Schooling fish that do not nip are a good idea with a Betta. Maybe Harlequin Rasboras. Nice looking, school OK, not nippers. 

I have one of those tanks, too, 1-2-3-45 (1' x 2' x 3' = 45 gallons) and 'scaping is difficult, except that the tall Valisneria works well. 
An arching, lightly branched piece of wood is good, too. Not too twiggy. Put Anubias or Java Fern on it for interest mid tank or higher. 

The hardest part of that narrow a tank is to make it look 3 dimensional.


----------



## doggo (Jun 14, 2014)

This is the same tank as yours. The light is the Marineland Planted LED. Don't ask what all the plants are - I don't remember all of them! :icon_surp Can't advise on fish as all I have in this tank are Bristlenoses - adults and 3 spawns.


----------



## Zuzu (Sep 1, 2014)

@Daximus, yes, I’m definitely thinking low light, and thank you for the caution on the barbs. 
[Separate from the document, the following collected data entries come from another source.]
import Summits.AtomisticToContinuum.HydrodynamicLimit.Theorems.CollisionIsometryCLTAdaptedWeightCLTBHDVTransferInputs
import Summits.AtomisticToContinuum.HydrodynamicLimit.Theorems.CollisionIsometryCLTAdaptedWeightCLTBHCoarsening

/-!
# Vocabulary B of the line `block-h-dissipation-closure` for the crux `AdaptedWeightCLT`
(stmt-AtomisticToContinuum-14868, rev-12 TIME-LOCAL form; route `CollisionIsometryCLT`, sub-problem
`HydrodynamicLimit`): the RESHAPED stub statements after wave 1

Definitions-only support file (`--supports stmt-AtomisticToContinuum-14868`, anchor `blockHB_vocab_anchor`) of the
line lead `prover-line-stmt-AtomisticToContinuum-14868-c4-0`. Wave 1 of the line settled four of the planner's seven
stubs CONDITIONALLY and identified their honest inputs (all landed, namespace `…Theorems.BlockHDissipation`):
* S1 `stub_entropyBudget` is `budgetDecompOn_of_bregSmall` (…BHEntropyBudget.lean) GIVEN the Bregman-sum bound
  `BregSmallOn` below — the per-contact Bregman remainders are small only at NON-LONELY contact velocities, which
  `TailsOn` + `FewCollisionsOn` do not control (stub-misstated);
* S2 `stub_dvTransfer` is `dvTransferStub'_holds` (…BHDVTransferInputs.lean) GIVEN the four typed inputs of the
  Donsker–Varadhan chain `IncrToMeasureOn` (G1), `DVAggregateOn` (G2, provable bookkeeping), `CrossHellingerOn` (G3),
  `ChaosTimeOn` (G4) (stub-misstated; G1/G3/G4 are per-contact commutator inputs of the same lonely-contact class);
* S5 `stub_eepClosure` is `bhEEPClosure_conditional` (…BHEEPClosure.lean) GIVEN the Literature fact
  `Literature.MathematicalPhysics.KineticTheory.HardSphereEEP` (Villani 2003 / Rezakhanlou–Villani LNM 1916 Thm 4);
* S6 `stub_coarsening` is `bhCoarsening_of_reynolds` (…BHCoarsening.lean) GIVEN the sub-block Reynolds remainder
  `SubBlockReynoldsOn` (the declared hydro-class exposure shared by every line on this crux);
* S0 `stub_fewCollisions` in its `∃ σ₀` form is `fewCollisionsOn_of_collisionMomentBound`
  (…BHFewCollisionsReduction.lean) GIVEN the open support item `Theses.InformationPercolationEngine.CollisionMomentBound`
  (stmt-AtomisticToContinuum-15144).
This file types the statements of the RESHAPED registered stubs of skeleton v3 (seven again): `FewCollisionsSmallSigmaStub`
(S0 in `∃ σ₀` form), `BregSmallOn`/`BregSmallStub` (S1′), `DVCommutatorsStub` (S2′ = G1 ∧ G3 ∧ G4), `DVAggregateStub`
(S2″ = G2), `ReynoldsBHStub` (S6′); `EntropyChaosRelStub` (S3) and `ContactToMassStub` (S4) are unchanged (vocabulary A).
Nothing is asserted: every `def … : Prop` is a predicate.
-/

namespace Summit.AtomisticToContinuum.HydrodynamicLimit.Theorems.BlockHDissipation

open scoped BigOperators Topology Classical MeasureTheory ENNReal InnerProductSpace
open Filter Set MeasureTheory
open Literature.Analysis.FluidPDE
open Summit.AtomisticToContinuum.HydrodynamicLimit.Theorems.ContactSourceDuhamel (T3 V3 Cfg Vel Flow Flows)
open Summit.AtomisticToContinuum.HydrodynamicLimit.Theorems.ContactSourceDuhamel.TimeLocal
open Literature.MathematicalPhysics.KineticTheory (hsDiameter localGibbsLaw)

noncomputable section

/-- S0 in its `∃ σ₀` form (FEW COLLISIONS for small reduced density): for nice profiles there is `σ₀ > 0` such that
for `0 < σ < σ₀`, every flow family and every `t > 0`, `FewCollisionsOn σ a₀ θ₀ u₀ Φ t`. Equals the consequence of the
open support item `CollisionMomentBound` (stmt-15144) by `fewCollisionsOn_of_collisionMomentBound`; the composition only
ever needs small `σ`. -/
def FewCollisionsSmallSigmaStub : Prop :=
  ∀ (a₀ θ₀ : T3 → ℝ) (u₀ : T3 → V3), NiceProfiles a₀ θ₀ u₀ → ∃ σ₀ : ℝ, 0 < σ₀ ∧ ∀ σ : ℝ, 0 < σ → σ < σ₀ →
    ∀ (Φ : Flows σ) (t : ℝ), 0 < t → FewCollisionsOn σ a₀ θ₀ u₀ Φ t

/-- BREGMAN SUM SMALL on `[0, t]`: for every `p > 0`, `P_N{(N+1)^{γc+p} < bregS} → 0` — the collision pair sum of the
(nonnegative) Bregman remainders of the regularised cell entropy is `o((N+1)^{γc+p})` in probability. Verbatim the
extra hypothesis of `budgetDecompOn_of_bregSmall`. -/
def BregSmallOn (σ : ℝ) (a₀ θ₀ : T3 → ℝ) (u₀ : T3 → V3) (Φ : Flows σ) (ψ : ℕ → T3 → ℝ) (γc h δ t : ℝ) :
    Prop :=
  ∀ p : ℝ, 0 < p → Tendsto (fun N : ℕ => localGibbsLaw σ a₀ u₀ θ₀ N (Φ N)
    {z | ((N + 1 : ℕ) : ℝ) ^ (γc + p) < bregS σ N (Φ N) ψ h δ t z}) atTop (𝓝 0)

/-- S1′ (the residual input of the entropy budget): for nice profiles, `0 < σ < 1/2`, an admissible cell family at
exponent `γc ∈ (1/6, 1/3)`, `(h, δ) ∈ (0,1)²`, every flow family and `t > 0` with H2 and few collisions:
`BregSmallOn`. CONTENT: a lonely-contact census — Bregman remainders are `≲ (N+1)⁻¹(m_cell h³ δ)⁻¹`-small per contact
at populous contact velocities and `≲ (log N + |v − ū|²/(θ̄ + h²))/(N+1)` at lonely ones. -/
def BregSmallStub : Prop :=
  ∀ (a₀ θ₀ : T3 → ℝ) (u₀ : T3 → V3), NiceProfiles a₀ θ₀ u₀ → ∀ σ : ℝ, 0 < σ → σ < 2⁻¹ →
    ∀ (γc C' : ℝ) (ψ : ℕ → T3 → ℝ), 1 / 6 < γc → γc < 1 / 3 → AdmissibleKernel γc C' ψ →
      ∀ h δ : ℝ, 0 < h → h < 1 → 0 < δ → δ < 1 → ∀ (Φ : Flows σ) (t : ℝ), 0 < t →
        TailsOn σ a₀ θ₀ u₀ Φ t → FewCollisionsOn σ a₀ θ₀ u₀ Φ t → BregSmallOn σ a₀ θ₀ u₀ Φ ψ γc h δ t

/-- S2′ (the per-contact COMMUTATOR inputs of the Donsker–Varadhan chain, bundled): for nice profiles,
`0 < σ < 1/2`, an admissible cell family, every flow family and `t > 0` with H2 and few collisions, and every
`(h, δ) ∈ (0,1)²`: `IncrToMeasureOn` (G1) ∧ `CrossHellingerOn` (G3) ∧ `ChaosTimeOn` (G4). Same lonely-contact class
as `BregSmallStub`. -/
def DVCommutatorsStub : Prop :=
  ∀ (a₀ θ₀ : T3 → ℝ) (u₀ : T3 → V3), NiceProfiles a₀ θ₀ u₀ → ∀ σ : ℝ, 0 < σ → σ < 2⁻¹ →
    ∀ (γc C' : ℝ) (ψ : ℕ → T3 → ℝ), 1 / 6 < γc → γc < 1 / 3 → AdmissibleKernel γc C' ψ →
      ∀ (Φ : Flows σ) (t : ℝ), 0 < t → TailsOn σ a₀ θ₀ u₀ Φ t → FewCollisionsOn σ a₀ θ₀ u₀ Φ t →
        ∀ h δ : ℝ, 0 < h → h < 1 → 0 < δ → δ < 1 →
          IncrToMeasureOn σ a₀ θ₀ u₀ Φ ψ γc h δ t ∧ CrossHellingerOn σ a₀ θ₀ u₀ Φ ψ γc h δ t ∧
            ChaosTimeOn σ a₀ θ₀ u₀ Φ ψ γc h δ t

/-- S2″ (the AGGREGATE Donsker–Varadhan step, provable bookkeeping): same prefix, then `DVAggregateOn` (G2:
`dvActW ≥ crossEW − relEnt` up to `η (N+1)^{1/3}`; `dv_step` of …BHDVTransferStep integrated in `x` and summed in `k` —
needs only `x`-measurability/integrability of the three parametric integrals on good orbits). -/
def DVAggregateStub : Prop :=
  ∀ (a₀ θ₀ : T3 → ℝ) (u₀ : T3 → V3), NiceProfiles a₀ θ₀ u₀ → ∀ σ : ℝ, 0 < σ → σ < 2⁻¹ →
    ∀ (γc C' : ℝ) (ψ : ℕ → T3 → ℝ), 1 / 6 < γc → γc < 1 / 3 → AdmissibleKernel γc C' ψ →
      ∀ (Φ : Flows σ) (t : ℝ), 0 < t → TailsOn σ a₀ θ₀ u₀ Φ t → FewCollisionsOn σ a₀ θ₀ u₀ Φ t →
        ∀ h δ : ℝ, 0 < h → h < 1 → 0 < δ → δ < 1 → DVAggregateOn σ a₀ θ₀ u₀ Φ ψ γc h δ t

/-- S6′ (the SUB-BLOCK REYNOLDS REMAINDER, declared hydro-class exposure of the line): for nice profiles there is
`σ₀ > 0` such that for `0 < σ < σ₀`, `γc ∈ (1/6, 1/3)`, every flow family with diffuse backward influence (H1),
every admissible block family (`γ ≤ 1/15`) and every `t > 0` with H2 on `[0, t]`: `SubBlockReynoldsOn σ a₀ θ₀ u₀ Φ γc φ t`
(the Germano-density Reynolds functional `ReynG` vanishes in `L¹([0,t] × 𝕋³)`-probability for every admissible cell
family). Pre-shock this is MesoQuiescence-class; post-shock it is the crux's own `∀ t > 0` exposure. -/
def ReynoldsBHStub : Prop :=
  ∀ (a₀ θ₀ : T3 → ℝ) (u₀ : T3 → V3), NiceProfiles a₀ θ₀ u₀ → ∃ σ₀ : ℝ, 0 < σ₀ ∧ ∀ σ : ℝ, 0 < σ → σ < σ₀ →
    ∀ γc : ℝ, 1 / 6 < γc → γc < 1 / 3 → ∀ Φ : Flows σ, DiffuseAt σ a₀ θ₀ u₀ Φ →
      ∀ (γ C : ℝ) (φ : ℕ → T3 → ℝ), 0 < γ → γ ≤ 1 / 15 → AdmissibleKernel γ C φ →
        ∀ t : ℝ, 0 < t → TailsOn σ a₀ θ₀ u₀ Φ t → SubBlockReynoldsOn σ a₀ θ₀ u₀ Φ γc φ t

/-- Registration anchor of this vocabulary file (`--supports stmt-AtomisticToContinuum-14868`): the bundled commutator
stub projects onto its first component G1. -/
theorem blockHB_vocab_anchor : DVCommutatorsStub → ∀ (a₀ θ₀ : T3 → ℝ) (u₀ : T3 → V3), NiceProfiles a₀ θ₀ u₀ →
    ∀ σ : ℝ, 0 < σ → σ < 2⁻¹ → ∀ (γc C' : ℝ) (ψ : ℕ → T3 → ℝ), 1 / 6 < γc → γc < 1 / 3 → AdmissibleKernel γc C' ψ →
      ∀ (Φ : Flows σ) (t : ℝ), 0 < t → TailsOn σ a₀ θ₀ u₀ Φ t → FewCollisionsOn σ a₀ θ₀ u₀ Φ t →
        ∀ h δ : ℝ, 0 < h → h < 1 → 0 < δ → δ < 1 → IncrToMeasureOn σ a₀ θ₀ u₀ Φ ψ γc h δ t :=
  fun hC a₀ θ₀ u₀ hn σ hσ hσ2 γc C' ψ h1 h2 hadm Φ t ht hT hF h δ hh hh1 hδ hδ1 =>
    (hC a₀ θ₀ u₀ hn σ hσ hσ2 γc C' ψ h1 h2 hadm Φ t ht hT hF h δ hh hh1 hδ hδ1).1

end

end Summit.AtomisticToContinuum.HydrodynamicLimit.Theorems.BlockHDissipation
import Summits.Ventures.PackingBounds.ThreePointCert.G27CertC

/-!
# A(10, arccos 1/10) ≤ 26: kernel instance of the exact value-27 three-point certificate — kernel validation of sum-of-squares rows (file 2)

Framing: lottery ticket; floor = certified bounds/negative ranges. Venture `PackingBounds` (cell
`pub-packcert`), recognition seat (T5: the ghost `srg(27, 20, 29/2, 15)`), three-point SDP family's exact
kernel format. Integer data of an EXACT (slack-free) Bachoc–Vallentin certificate of value exactly `27` for
`A(10, arccos 1/10)` (n = 10, s = 1/10, degree 6, symmetric sums of squares of Machado–de Oliveira Filho
type, `B = 0`; every block on the optimal face complementary to the ghost pseudo-configuration), produced by
`pub-packcert-recog` gen 16 (`code/t5/kernel/job3.py` + `job4b.py`, the latter = `pub-packcert-lp` gen 4's
`job4.py` adapted) in the units of the kernel checker `ThreePointCert.CheckExact` (soundness
`ThreePointCert.SoundExact*`, built by `pub-packcert-lp` gen 4 for `A(9, arccos 1/3) ≤ 98`). Generated file:
plain lists of integers / monomials.
-/

namespace Summit.Ventures.PackingBounds.ThreePointCert.G27

open Literature.Geometry.DiscreteGeometry Literature.Geometry.DiscreteGeometry.PolyCert PolyCert.SPoly

set_option maxHeartbeats 0 in
/-- Part `pR0trv`: rows [18, 23) added to `d0_1` give `d0_2` (kernel; est. 1344 term products). -/
theorem ok_pR0trv_2 : partChunkOK G27.pR0trv 18 5 G27.d0_1 G27.d0_2 = true := by
  decide +kernel

set_option maxHeartbeats 0 in
/-- Part `pR0alt`: rows [0, 7) added to `d0_2` give `d0_3` (kernel; est. 1764 term products). -/
theorem ok_pR0alt_1 : partChunkOK G27.pR0alt 0 7 G27.d0_2 G27.d0_3 = true := by
  decide +kernel

end Summit.Ventures.PackingBounds.ThreePointCert.G27
set_option maxHeartbeats 1600000 in
/-- **`y C y = 0` for a Peirce-`1` raising `y`** when `2 · rank B > dim V^{1,0}` (the Peirce-`0` space vanishes, N7).
[cite: MoonenZarhin1999LowDim, §2 (2.3)–(2.5)] [cite: Deligne1982HodgeCycles, I §3 Prop. 3.4, Prop. 3.6] -/
theorem WeightOnePeirce.mul_conjOp_mul_eq_zero_of_peirceOne (H : HodgeStructure V n) (ψ : H.Polarization) (hn : n = 1)
    (heff : H.IsEffective) {Θ : Module.End ℂ (ℂ ⊗[ℚ] V)} (hΘ : ∀ p, ∀ x ∈ H.piece p (n - p), Θ x = ((2 * p - n : ℤ) : ℂ) • x)
    {𝔊 : Submodule ℂ (Module.End ℂ (ℂ ⊗[ℚ] V))} (h𝔊 : 𝔊 ≤ H.hodgeLieC) (hbr : ∀ Y ∈ 𝔊, ∀ Z ∈ 𝔊, Y * Z - Z * Y ∈ 𝔊)
    {B C : Module.End ℂ (ℂ ⊗[ℚ] V)} (hB : B ∈ 𝔊) (hB0 : B ≠ 0) (hBP : ∀ p ∈ H.piece 1 0, B p = 0)
    (hBim : ∀ v, B v ∈ H.piece 1 0) (hC : ∀ v, C v = conj (B (conj v))) (hC𝔊 : C ∈ 𝔊)
    (hmin : ∀ B' ∈ 𝔊, B' ≠ 0 → (∀ p ∈ H.piece 1 0, B' p = 0) → (∀ v, B' v ∈ H.piece 1 0) →
      Module.finrank ℂ (LinearMap.range B) ≤ Module.finrank ℂ (LinearMap.range B'))
    {t : ℂ} (ht : t ≠ 0) (hBCB : B * C * B = t • B)
    (h2r : Module.finrank ℂ (H.piece 1 0) < 2 * Module.finrank ℂ (LinearMap.range B))
    {y : Module.End ℂ (ℂ ⊗[ℚ] V)} (hy : y ∈ 𝔊) (hyP : ∀ p ∈ H.piece 1 0, y p = 0) (hyim : ∀ v, y v ∈ H.piece 1 0)
    (hEyF : t⁻¹ • (B * C) * y * (t⁻¹ • (C * B)) = 0) : y * C * y = 0 := by
  classical
  obtain ⟨hCBC, -⟩ := WeightOnePeirce.conjOp_mul_conjOp_mul hC ht hB0 hBCB
  subst hn
  obtain ⟨hCQ, hCim, -, -⟩ := SymplecticThetaTen.conjOp_raise (P := H.piece 1 0) (Q := H.piece 0 1)
    (fun x hx => conj_mem_piece H hx) (fun x hx => conj_mem_piece H hx) hBP hBim hC
  have hBB : B * B = 0 := LinearMap.ext fun v => by
    rw [Module.End.mul_apply, hBP _ (hBim v), LinearMap.zero_apply]
  have hCC : C * C = 0 := LinearMap.ext fun v => by
    rw [Module.End.mul_apply, hCQ _ (hCim v), LinearMap.zero_apply]
  have hyy : y * y = 0 := LinearMap.ext fun v => by
    rw [Module.End.mul_apply, hyP _ (hyim v), LinearMap.zero_apply]
  obtain ⟨E, hE⟩ : ∃ E : Module.End ℂ (ℂ ⊗[ℚ] V), E = t⁻¹ • (B * C) := ⟨_, rfl⟩
  obtain ⟨F, hF⟩ : ∃ F : Module.End ℂ (ℂ ⊗[ℚ] V), F = t⁻¹ • (C * B) := ⟨_, rfl⟩
  rw [← hE, ← hF] at hEyF
  obtain ⟨hEE, hFF, hEB, hBF, hFC, hCE, hBE, hFB, hEF, hFE⟩ := WeightOnePeirce.tripotent_facts ht hBCB hCBC hBB hCC hE hF
  -- `y C y = ½ [[y, C], y] ∈ 𝔊`, raising
  have hyCy𝔊 : y * C * y ∈ 𝔊 := by
    have h1 : y * C - C * y ∈ 𝔊 := hbr y hy C hC𝔊
    have h2 : (y * C - C * y) * y - y * (y * C - C * y) ∈ 𝔊 := hbr _ h1 y hy
    have h3 : (y * C - C * y) * y - y * (y * C - C * y) = (2 : ℂ) • (y * C * y) := by
      rw [sub_mul, mul_sub, show C * y * y = 0 by rw [mul_assoc, hyy, mul_zero],
        show y * (y * C) = 0 by rw [← mul_assoc, hyy, zero_mul], show y * (C * y) = y * C * y by rw [mul_assoc], two_smul]
      abel
    rw [h3] at h2
    have h4 := Submodule.smul_mem 𝔊 (2 : ℂ)⁻¹ h2
    rwa [smul_smul, inv_mul_cancel₀ (two_ne_zero' ℂ), one_smul] at h4
  have hyCyP : ∀ p ∈ H.piece 1 0, (y * C * y) p = 0 := fun p hp => by
    rw [Module.End.mul_apply, Module.End.mul_apply, hyP p hp, map_zero, map_zero]
  have hyCyim : ∀ v, (y * C * y) v ∈ H.piece 1 0 := fun v => by
    rw [Module.End.mul_apply, Module.End.mul_apply]
    exact hyim _
  -- `y C y` is its own Peirce-0 component: `E (y C y) = 0`, `(y C y) F = 0`
  have ha : E * y * C = 0 := by
    conv_lhs => rw [← hFC]
    rw [← mul_assoc, hEyF, zero_mul]
  have ha' : C * (y * F) = 0 := by
    -- `y F` takes values in `ker E`, and `C = C E`
    have h1 : E * (y * F) = 0 := by rw [← mul_assoc, hEyF]
    rw [← hCE, mul_assoc, h1, mul_zero]
  have hE0 : E * (y * C * y) = 0 := by rw [← mul_assoc, ← mul_assoc, ha, zero_mul]
  have hF0 : y * C * y * F = 0 := by rw [mul_assoc (y * C) y F, mul_assoc y C (y * F), ha', mul_zero]
  have h := WeightOnePeirce.peirceZero_eq_zero H ψ rfl heff hΘ h𝔊 hbr hB hB0 hBP hBim hC hC𝔊 hmin ht hBCB h2r hyCy𝔊 hyCyP
    hyCyim
  rw [← hE, ← hF, hE0, hF0, zero_mul, sub_zero, sub_zero, add_zero] at h
  exact h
@Diana, do you think habrosus wouldn’t do well, or are you just thinking of scale in the large tank? The habrosus appeal to me because of their appearance and, from what I’ve read, they stick to bottom dwelling. 

I’m certain I will have vals, just not sure what kind yet. Is there a type that has, like, a loose corkscrew to it? (Does that even make sense? LOL)

I’m on the lookout for driftwood and leaning heavily toward manzanita. I love the two-tone look and like how the branches can add “movement” to a tank. On the other hand, Mopani is a lot easier for me to find locally, which would save on shipping.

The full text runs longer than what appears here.